Dabei gehe es nicht darum, Kindern beide Genüsse rigoros zu verbieten, sondern einen verantwortlichen Umgang zu lernen, so Fröhlich. Er warnt vielmehr vor der "katastrophalen" demografischen Entwicklung, die uns in den nächsten Jahrzehnten angesichts der Menge der dicken Kinder, die dann noch dickere Erwachsene werden, bevorsteht.
Nach Einschätzung der deutschen Adipositasgesellschaft sollten bereits heute ein Drittel der erwachsenen Bundesbürger aus medizinischen Gründen abnehmen, weil sie deutlich übergewichtig sind. Wie wird sich dieser Anteil erst noch erhöhen, wenn die "Generation Chips", bei denen bereits 10% als adipös gelten, erst voll im Erwachsenenalter steht.

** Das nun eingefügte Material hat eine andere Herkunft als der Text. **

import Summits.MatrixMultiplication.MatrixMultiplication.Theorems.ConeTensor
import Summits.MatrixMultiplication.MatrixMultiplication.Theorems.ConeTensorApex
import Summits.MatrixMultiplication.MatrixMultiplication.Theorems.TetrahedronTensorKronecker
import Summits.MatrixMultiplication.MatrixMultiplication.Theorems.ConeTensorKronecker
import HarnessLib

/-!
# ConeTensorApexExponent — part 3 of 3: **`ω(K₄) ≤ (2/3)·ω(W)`** (Christandl–Vrana–Zuiddam
arXiv:1609.07476 Prop. 2.1.7 at `G = K₄`, `f = (n²,n²,n²,n,n,n)`, `N = n⁹`, re-proved in kernel from
`R₄(T(K₄)_{n⁶}) ≤ R₄(W_n)⁴` and the level certificates `omegaTetra_le_of_level`), hence
**`ConeFlat ⟹ TetraFlat`** (`ω(W) ≤ 6 → ω(K₄) ≤ 4`); conversely the cone is a restriction of
`T(K₄)_{n·n}` (`cone_eq_pullback_tetra_sq`), so `R₄(W_n) ≤ R₄(T(K₄)_{n·n})`, `ω(W) ≤ 2·ω(K₄)`, and the
kernel sandwich `(3/2)·ω(K₄) ≤ ω(W) ≤ 2·ω(K₄)`. No `sorry`, no new axiom, no instance, no notation,
no `Prop`-valued definition.
-/

noncomputable section

set_option linter.dupNamespace false

open scoped BigOperators
open Filter Asymptotics Module
open Literature.Computability.AlgebraicComplexity
open Summit.MatrixMultiplication.MatrixMultiplication.Theorems.TetrahedronTensor

namespace Summit.MatrixMultiplication.MatrixMultiplication.Theorems.ConeTensor
/-! ## `ω(K₄) ≤ (2/3)·ω(W)` and `ConeFlat ⟹ TetraFlat` -/

section Exponent

variable (F : Type*) [Field F]

/-- **`ω(K₄) ≤ (2/3)·ω(W)`**, for every field: from `R₄(T(K₄)_{N⁶}) ≤ R₄(W_N)⁴ ≤ D⁴ N^{4γ} ≤
(N⁶)^{(4γ+ε)/6}` at one large level `N` and the level certificate `omegaTetra_le_of_level`.
[cite: ChristandlVranaZuiddam2016, Prop. 1.1.16] -/
theorem omegaTetra_le_twoThirds_mul_omegaCone : omegaTetra F ≤ 2 / 3 * omegaCone F := by
  have key : ∀ γ ∈ coneAdmissibleExponents F, ∀ ε : ℝ, 0 < ε →
      omegaTetra F ≤ (4 * γ + ε) / 6 := by
    intro γ hγ ε hε
    have hγ6 : 6 ≤ γ := six_le_of_mem_coneAdmissibleExponents F hγ
    obtain ⟨D, hD0, hD⟩ := isBigO_iff'.1 hγ
    have hDε : ∀ᶠ N : ℕ in atTop, D ^ 4 ≤ (N : ℝ) ^ ε :=
      ((tendsto_rpow_atTop hε).comp tendsto_natCast_atTop_atTop).eventually_ge_atTop (D ^ 4)
    obtain ⟨N, ⟨hN2, hDN⟩, hWN⟩ := (((eventually_ge_atTop 2).and hDε).and hD).exists
    rw [Real.norm_of_nonneg (Nat.cast_nonneg _),
      Real.norm_of_nonneg (Real.rpow_nonneg (Nat.cast_nonneg _) _)] at hWN
    have hNpos : (0 : ℝ) < N := by exact_mod_cast (show 0 < N by omega)
    have hL2 : 2 ≤ (N * N) ^ 3 :=
      hN2.trans ((Nat.le_mul_self N).trans (Nat.le_self_pow (by norm_num) _))
    have hθ : 0 ≤ (4 * γ + ε) / 6 := by positivity
    refine omegaTetra_le_of_level F hL2 hθ ?_
    have h1 : (tensorRankD (tetra F ((N * N) ^ 3)) : ℝ) ≤ (tensorRankD (cone F N) : ℝ) ^ 4 := by
      exact_mod_cast tensorRankD_tetra_cube_le (F := F) N
    have h2 : (tensorRankD (cone F N) : ℝ) ^ 4 ≤ (D * (N : ℝ) ^ γ) ^ 4 :=
      pow_le_pow_left₀ (Nat.cast_nonneg _) hWN 4
    have h3 : (D * (N : ℝ) ^ γ) ^ 4 = D ^ 4 * (N : ℝ) ^ (4 * γ) := by
      rw [mul_pow, ← Real.rpow_natCast ((N : ℝ) ^ γ) 4, ← Real.rpow_mul hNpos.le]
      congr 1
      push_cast
      ring
    have h4 : D ^ 4 * (N : ℝ) ^ (4 * γ) ≤ (N : ℝ) ^ ε * (N : ℝ) ^ (4 * γ) :=
      mul_le_mul_of_nonneg_right hDN (Real.rpow_nonneg hNpos.le _)
    have h6 : (((N * N) ^ 3 : ℕ) : ℝ) = (N : ℝ) ^ (6 : ℝ) := by
      rw [show (6 : ℝ) = ((6 : ℕ) : ℝ) by norm_num, Real.rpow_natCast]
      push_cast
      ring
    have h5 : (N : ℝ) ^ ε * (N : ℝ) ^ (4 * γ) = (((N * N) ^ 3 : ℕ) : ℝ) ^ ((4 * γ + ε) / 6) := by
      rw [← Real.rpow_add hNpos, h6, ← Real.rpow_mul hNpos.le]
      congr 1
      ring
    calc (tensorRankD (tetra F ((N * N) ^ 3)) : ℝ) ≤ (tensorRankD (cone F N) : ℝ) ^ 4 := h1
      _ ≤ (D * (N : ℝ) ^ γ) ^ 4 := h2
      _ = D ^ 4 * (N : ℝ) ^ (4 * γ) := h3
      _ ≤ (N : ℝ) ^ ε * (N : ℝ) ^ (4 * γ) := h4
      _ = (((N * N) ^ 3 : ℕ) : ℝ) ^ ((4 * γ + ε) / 6) := h5
  by_contra hlt
  rw [not_le] at hlt
  have hδ : 0 < omegaTetra F - 2 / 3 * omegaCone F := by linarith
  have hγ : omegaCone F + (omegaTetra F - 2 / 3 * omegaCone F) / 4 ∈ coneAdmissibleExponents F :=
    mem_coneAdmissibleExponents_of_lt F (by linarith)
  have := key _ hγ ((omegaTetra F - 2 / 3 * omegaCone F) / 4) (by linarith)
  linarith

/-- **`ConeFlat ⟹ TetraFlat`** (`ω(W) ≤ 6 → ω(K₄) ≤ 4`), for every field: the attacked conjunct of the
cone carving implies the attacked conjunct of the tetrahedron carving. [folklore] -/
theorem omegaTetra_le_four_of_omegaCone_le_six (h : omegaCone F ≤ 6) : omegaTetra F ≤ 4 := by
  have := omegaTetra_le_twoThirds_mul_omegaCone F
  linarith

/-- The two-sided bracket `ω(K₄) ≤ min(2ω, (2/3)·ω(W))`. [folklore] -/
theorem omegaTetra_le_min : omegaTetra F ≤ min (2 * omega F) (2 / 3 * omegaCone F) :=
  le_min (omegaTetra_le_two_mul_omega F) (omegaTetra_le_twoThirds_mul_omegaCone F)

/-- **A cone level certificate is a tetrahedron instrument**: one finite certificate
`R₄(W_N) ≤ N^θ` (`N ≥ 2`, `θ ≥ 0`) gives `ω(K₄) ≤ (2/3)·θ` (so a certificate with `θ < 7.1616`
would beat the cover `ω(K₄) ≤ 2ω < 4.7744`, and `θ → 6` gives `TetraFlat`).
[cite: ChristandlVranaZuiddam2016, Prop. 1.1.16, Prop. 2.1.7] -/
theorem omegaTetra_le_of_cone_level {N : ℕ} {θ : ℝ} (hN : 2 ≤ N) (hθ : 0 ≤ θ)
    (hcert : (tensorRankD (cone F N) : ℝ) ≤ (N : ℝ) ^ θ) : omegaTetra F ≤ 2 / 3 * θ :=
  calc omegaTetra F ≤ 2 / 3 * omegaCone F := omegaTetra_le_twoThirds_mul_omegaCone F
    _ ≤ 2 / 3 * θ := mul_le_mul_of_nonneg_left (omegaCone_le_of_level F hN hθ hcert) (by norm_num)

end Exponent

/-! ## Conversely: the cone is a restriction of `T(K₄)_{n·n}`, `ω(W) ≤ 2·ω(K₄)` -/

section Restriction

variable {n : ℕ}

/-- Zero the second half of a pair label: `y ↦ (P₁-half of y, 0)`. -/
def zr [NeZero n] (y : Fin (n * n)) : Fin (n * n) := finProdFinEquiv ((finProdFinEquiv.symm y).1, 0)

/-- Keep slot `0` (the spoke), zero the second halves of slots `1, 2` (the rim edges). -/
def ζ [NeZero n] (x : Fin ((n * n) ^ 3)) : Fin ((n * n) ^ 3) :=
  enc (finFunctionFinEquiv.symm x 0) (zr (finFunctionFinEquiv.symm x 1)) (zr (finFunctionFinEquiv.symm x 2))

/-- Slot/half bookkeeping for the relabelling in `P₁_ζ₀`. [folklore] -/
theorem P₁_ζ₀ [NeZero n] (x : Fin ((n * n) ^ 3)) : P₁ (ζ x) 0 = P₁ x 0 := by rw [ζ, P₁_enc₀]; rfl
/-- Slot/half bookkeeping for the relabelling in `P₂_ζ₀`. [folklore] -/
theorem P₂_ζ₀ [NeZero n] (x : Fin ((n * n) ^ 3)) : P₂ (ζ x) 0 = P₂ x 0 := by rw [ζ, P₂_enc₀]; rfl
/-- Slot/half bookkeeping for the relabelling in `P₁_ζ₁`. [folklore] -/
theorem P₁_ζ₁ [NeZero n] (x : Fin ((n * n) ^ 3)) : P₁ (ζ x) 1 = P₁ x 1 := by
  rw [ζ, P₁_enc₁]; simp [zr]; rfl
/-- Slot/half bookkeeping for the relabelling in `P₂_ζ₁`. [folklore] -/
theorem P₂_ζ₁ [NeZero n] (x : Fin ((n * n) ^ 3)) : P₂ (ζ x) 1 = 0 := by
  rw [ζ, P₂_enc₁]; simp [zr]
/-- Slot/half bookkeeping for the relabelling in `P₁_ζ₂`. [folklore] -/
theorem P₁_ζ₂ [NeZero n] (x : Fin ((n * n) ^ 3)) : P₁ (ζ x) 2 = P₁ x 2 := by
  rw [ζ, P₁_enc₂]; simp [zr]; rfl
/-- Slot/half bookkeeping for the relabelling in `P₂_ζ₂`. [folklore] -/
theorem P₂_ζ₂ [NeZero n] (x : Fin ((n * n) ^ 3)) : P₂ (ζ x) 2 = 0 := by
  rw [ζ, P₂_enc₂]; simp [zr]

/-- The restriction maps: identity at the apex, `ζ` at the rim vertices. -/
def coneToTetra [NeZero n] : Fin 4 → Fin ((n * n) ^ 3) → Fin ((n * n) ^ 3) := ![id, ζ, ζ, ζ]

variable {F : Type*} [Field F]

/-- **The cone is the restriction of `T(K₄)_{n·n}` to rim labels with second half `0`** (there the
rim face factor is `1`). [folklore] -/
theorem cone_eq_pullback_tetra_sq (n : ℕ) [NeZero n] :
    cone F n = fun i => tetra F (n * n) (fun v => coneToTetra v (i v)) := by
  funext i
  rw [tetra_sq_apply]
  simp only [cone, coneToTetra, matMulTensor, ite_one_zero_mul_ite, Matrix.cons_val_zero,
    Matrix.cons_val_one, Matrix.cons_val_two, Matrix.cons_val_three, Matrix.head_cons,
    Matrix.tail_cons, id, P₁_ζ₀, P₂_ζ₀, P₁_ζ₁, P₂_ζ₁, P₁_ζ₂, P₂_ζ₂]
  refine if_congr ?_ rfl rfl
  tauto

/-- **`R₄(W_n) ≤ R₄(T(K₄)_{n·n})`**. [folklore] -/
theorem tensorRankD_cone_le_tetra_sq (n : ℕ) [NeZero n] :
    tensorRankD (cone F n) ≤ tensorRankD (tetra F (n * n)) := by
  rw [cone_eq_pullback_tetra_sq (F := F) n]
  exact tensorRankD_pullback_le (tetra F (n * n)) coneToTetra (tetra_decomposable (n * n))

variable (F)

/-- If `β` is admissible for the tetrahedron then `2β` is admissible for the cone. [folklore] -/
theorem two_mul_mem_coneAdmissibleExponents {β : ℝ} (hβ : β ∈ tetraAdmissibleExponents F) :
    2 * β ∈ coneAdmissibleExponents F := by
  have hβ4 : 4 ≤ β := four_le_of_mem_tetraAdmissibleExponents F hβ
  obtain ⟨C, hC0, hC⟩ := isBigO_iff'.1 hβ
  have hsq : Tendsto (fun n : ℕ => n * n) atTop atTop :=
    tendsto_atTop_mono (fun n => Nat.le_mul_self n) tendsto_id
  have hC' : ∀ᶠ n : ℕ in atTop,
      ‖(tensorRankD (tetra F (n * n)) : ℝ)‖ ≤ C * ‖((n * n : ℕ) : ℝ) ^ β‖ := hsq.eventually hC
  refine IsBigO.of_bound C ?_
  filter_upwards [hC', eventually_ge_atTop 1] with n hn hn1
  haveI : NeZero n := ⟨by omega⟩
  rw [Real.norm_of_nonneg (Nat.cast_nonneg _),
    Real.norm_of_nonneg (Real.rpow_nonneg (Nat.cast_nonneg _) _)] at hn ⊢
  have hn0 : (0 : ℝ) ≤ n := Nat.cast_nonneg _
  have hpow : (((n * n : ℕ) : ℝ)) ^ β = (n : ℝ) ^ (2 * β) := by
    push_cast
    rw [← sq, ← Real.rpow_natCast (n : ℝ) 2, ← Real.rpow_mul hn0]
    norm_num
  calc (tensorRankD (cone F n) : ℝ) ≤ (tensorRankD (tetra F (n * n)) : ℝ) := by
        exact_mod_cast tensorRankD_cone_le_tetra_sq (F := F) n
    _ ≤ C * (((n * n : ℕ) : ℝ)) ^ β := hn
    _ = C * (n : ℝ) ^ (2 * β) := by rw [hpow]

/-- **`ω(W) ≤ 2·ω(K₄)`**, for every field (so `TetraFlat ⟹ ω(W) ≤ 8`, and with the cover
`ω(W) ≤ min(3ω, 2ω(K₄))`). [folklore] -/
theorem omegaCone_le_two_mul_omegaTetra : omegaCone F ≤ 2 * omegaTetra F := by
  have h : ∀ β ∈ tetraAdmissibleExponents F, omegaCone F / 2 ≤ β := fun β hβ => by
    have := csInf_le (coneAdmissibleExponents_bddBelow F) (two_mul_mem_coneAdmissibleExponents F hβ)
    change omegaCone F ≤ 2 * β at this
    linarith
  have h2 : omegaCone F / 2 ≤ omegaTetra F := le_csInf (tetraAdmissibleExponents_nonempty F) h
  linarith

/-- The kernel sandwich `(3/2)·ω(K₄) ≤ ω(W) ≤ 2·ω(K₄)`. [folklore] -/
theorem omegaCone_sandwich :
    3 / 2 * omegaTetra F ≤ omegaCone F ∧ omegaCone F ≤ 2 * omegaTetra F := by
  refine ⟨?_, omegaCone_le_two_mul_omegaTetra F⟩
  have := omegaTetra_le_twoThirds_mul_omegaCone F
  linarith

end Restriction

end Summit.MatrixMultiplication.MatrixMultiplication.Theorems.ConeTensor

end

Die Betroffenen - es handelt sich um die Altersgruppe der Mitte der 80er (und später) Geborenen - erkranken früher an den Gelenken (aufgrund der schweren Last), belasten den Kreislauf durch mangelnde Bewegung, haben oft "Alterszucker" und leiden unter sozialer Ausgrenzung, die kontinuierlich in die für das Gesundheitssystem sehr kostspieligen psychosomatischen Erkrankungen überleitet. Zudem haben sie eher Schwierigkeiten beim Lernen und angesichts des unattraktiven Äußeren schlechtere Chancen auf dem Arbeitsmarkt.